A concept album that transcended its concept, a stealth mix-CD, global disco, sampledelic exotica, yacht rock by other means: the Australian group’s debut was many things, writes David Bennun - and above all it was, and remains, a joy

Some things are far too wonderful to be serious. The first album by The Avalanches ranks high among them.

Doing what The Avalanches did on Since I Left You – and have continued to do; their third album in 20 years, We Will Always Love You, is due out in December 2020, and it’s a good ’un – is one of those nonchalant high-wire acts whose perils become evident only if it fails. Or to use a more prosaic metaphor: it’s always trickier to make a soufflé than a stew. To be serious in modern pop music is scant challenge; lummoxes and mediocrities do it all the time, and for the most part we just shrug them off and leave them to it. But to be happy and funny – at times, outright comical – requires extraordinary balance and deftness if you are not to become insufferable; to be either Hooray For Everything boosters, or a bumptuous elbow jabbing again and again into the audience’s ribs.
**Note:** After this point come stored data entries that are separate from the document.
import Mathlib
import Summits.MatrixMultiplication.MatrixMultiplication.Theses.ThinBlockAlpha
import Summits.MatrixMultiplication.MatrixMultiplication.Theses.GroupTheoreticSTPP
import Summits.MatrixMultiplication.MatrixMultiplication.Theses.CwPowerHosting
import Summits.MatrixMultiplication.MatrixMultiplication.Theorems.ThinPackings.Negative.ThinPackingsIffCThesis

/-!
# Line `cw2-free-hosting` — crux `ThinBlockAlpha.ThinPackings` (stmt-MatrixMultiplication-10595)

Crux-strategist line (wall-breaker gen 3, planner-cstrat-stmt-MatrixMultiplication-10595-p3-0, 2026-08-17).
Card: `Lines/cw2-free-hosting.md`.  Namespace `…Cruxes.ThinPackings.Cw2FreeHosting`.

THE DOOR.  Every construction line on this crux so far manufactures abelian STPP families from a TEMPLATE (USP / chart /
laser zero-out / carry chart / stacked window) plus a TYPED EXTRACTION (hashing).  The gen-3 census (STRATEGY-CENSUS.md,
§N15–N17) closes the last located reservoir of extra entropy inside that technology (the non-Latin "onion" mixing of the
truncated-convolution tensors: Bollobás's set-pair inequality confiscates it exactly).  This line records the ONE
in-tree statement outside that technology which still implies the crux: a FREE ADDITIVE HOSTING of the support of the
Kronecker powers of the `S₃` permutation tensor `xyz` (= the small Coppersmith–Winograd tensor `T_cw,2` over `ℂ`) in
finite abelian groups at rate three — route `CwPowerHosting`'s crux `HostingRateThree` (stmt-MatrixMultiplication-15970):
for every `ε > 0` some `N ≥ 1`, a finite abelian `H` with `|H| ≤ 3^{(1+ε)N}` and maps `α β γ : ({0,1,2}^N) → H` with
`α x + β y + γ z = 0 ↔ ∀ i, x i, y i, z i pairwise distinct`.  Such a hosting is NOT coordinatewise (product hosts are
stuck at `4^N`, AVW 2018 §6; the first open rung is `BeatFour`, `g(3) ∈ [54, 63]`), so it is not a template design,
and its decidable rungs, floors (`3^{N-1}(N+3)`) and expected kill (`HostingCapacityGap`) live on that route.

THE MECHANISM (why a hosting gives DESIGNS, not just rank).  `xyz` has the simple-CW block structure: with levels
`0 ↦ 0`, `1,2 ↦ 1` the supported level patterns are exactly `{011, 101, 110}` (tight: labels `(-2, 1)` on each leg),
and the block of a supported level triple `(I, J, K)` of words is the matrix-product incidence
`⟨2^{n₁₀₁}, 2^{n₁₁₀}, 2^{n₀₁₁}⟩` (on a `110`-coordinate `y_t = 3 - x_t`, etc.).  The tree's hashing theorem
(`LaserMethodTypeCount.exists_free_diagonal_jointType_card`, PROVED) gives a FREE DIAGONAL `Δ` of balanced level triples of
size `(27/4)^{M/3} · 2^{-o(M)}` (`stub_levelDiagonal`); powering the hosting `k` times and restricting to the blocks of `Δ`,
QUASI-UNIQUENESS of matrix-product sub-supports of an addition table (fix `k₀`, solve the cocycle identity:
`α(x(i,j)) = t_j - s_i`, `β(y(j,k)) = u_k - t_j`, `γ(z(k,i)) = s_i - u_k`) turns every block into an honest TPP triple
`(A_δ, B_δ, C_δ)` and the free diagonal + the hosting's `↔` into the SIMULTANEOUS TPP (`stub_hostedExtraction`).  The
packing sum is `|Δ| · (2^M)^{(2+ε)/3} = 3^M · 2^{M(ε/3 - ε₂)}` against `|H^k| ≤ 3^{(1+ε₁)M}`: rate three is EXACTLY the
CThesis threshold (`(27/4)^{1/3} · 4^{1/3} = 3`), so `HostingRateThree ⇒ CThesis ⇒ ThinPackings` (`cThesis_of`,
`ThinPackings_of`, kernel-checked below, through the landed costume theorem `not_thinPackings_iff_not_cThesis`, p76748).
Consequence for route CwPowerHosting: its crux is AT LEAST as strong as the abelian group-theoretic `ω = 2` conjecture
(CKSU 2005 / BCCGNSU 2017 `X_C`); a proof of stmt-0596 (`CAbelianObstructionNeg`) would refute `HostingRateThree`.

WHY IT IS NOT THE DEAD / LIVE LINES.  two-families-salem-spencer: different external heart (stmt-0595, SDPP pairs); the
two hearts are not known to be comparable.  cyclic-carry-charts / truncated-convolution-designs: template + typed
extraction in a product-structured host; here the host is non-product by necessity (product hosts give `4^N`) and the
template (`xyz` with its UNIQUE tight level structure) is fixed — all difficulty is moved into the HOST, i.e. into
zero-sum additive combinatorics of `N` value pairs (CwPowerHosting's `AdditiveRigidity` + pair systems (†)).  Frames /
log-flat / orbit: no boxes, no multiplicative structure, and the heart is not a relaxation/restriction class of STPP
families (closure test: an arbitrary thin family is not a hosting of `xyz^{⊠N}` — it realises a diagonal of blocks, not the
full support — so no `≡ crux` collapse; conversely the line proves `heart ⇒ crux`, the converse is not claimed).

Disproof used: Disproof.lean (cycles 1–3) has no `_false_without_` theorem; §7 costume theorem USED (composition through
`CThesis`); §3b honoured (witness hosts `H^k` have unbounded size and, for cyclic/mixed `H`, unbounded exponent; for
elementary-abelian `H` CwPowerHosting's own floors `TwoGroupFloor`/`ThreeGroupFloor` already exclude rate three, matching
Theorem B); no landed Negative lemma concerns hostings.  Negatives index (7): none is an instance.
-/

set_option linter.dupNamespace false

namespace Summit.MatrixMultiplication.MatrixMultiplication.Cruxes.ThinPackings.Cw2FreeHosting

open Finset
open Summit.MatrixMultiplication.MatrixMultiplication.Theses.ThinBlockAlpha (ThinPackings)
open Summit.MatrixMultiplication.MatrixMultiplication.Theses.GroupTheoreticSTPP (CThesis)
open Summit.MatrixMultiplication.MatrixMultiplication.Theses.CwPowerHosting (HostingRateThree)

/-! ## Definitions -/

/-- The supported LEVEL patterns of `xyz` under the level map `0 ↦ 0`, `1, 2 ↦ 1`: exactly one leg sits at level `0`
(the simple Coppersmith–Winograd support; tight with labels `(-2, 1)` on every leg). -/
def cwLevelSupport : Finset (Fin 2 × Fin 2 × Fin 2) := {(0, 1, 1), (1, 0, 1), (1, 1, 0)}

/-- A finite family of level triples of words of length `M` is SUPPORTED if every coordinate pattern of every member
lies in `cwLevelSupport`. -/
def LevelSupported {M : ℕ} (Δ : Finset ((Fin M → Fin 2) × (Fin M → Fin 2) × (Fin M → Fin 2))) : Prop :=
  ∀ δ ∈ Δ, ∀ ρ : Fin M, (δ.1 ρ, δ.2.1 ρ, δ.2.2 ρ) ∈ cwLevelSupport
To sustain it faultlessly over an hour-long album, as The Avalanches did, is something close to a miracle.

The latter years of the 20th century, through to the turn of the millennium, constituted a golden age for musical rag-and-bone men, sampler-wielding Steptoes scavenging nearly a hundred years’ worth of vinyl junk – or at least, the rest of the world had deemed it junk – and fashioning new art from it. “Plunderphonics”, it was called by John Oswald, who was perhaps the nearest thing this light-fingered mode had to an earnest theorist. It was a natural fit for hip hop and dance music, already largely premised on the idea of new records from old.

Some of the artists who went headlong into this method were essentially solemn about their task – DJ Shadow was surely the finest of these – but many had a distinctly frivolous side to their chuck-in-the-kitchen-sink approach. The Dust Brothers and Prince Paul were masters of plunderphonics. Coldcut showcased it on their celebrated 1987 ‘Seven Minutes Of Madness’ remix of Eric B & Rakim’s ‘Paid In Full’; while in the same year the rap duo were themselves sampled on another outstanding example of the style, the hugely popular ‘Pump Up The Volume’, by M|A|R|R|S – a one-off composite of two unlikely sources, the far from insouciant 4AD art-pop acts, Colourbox and A.R. Kane.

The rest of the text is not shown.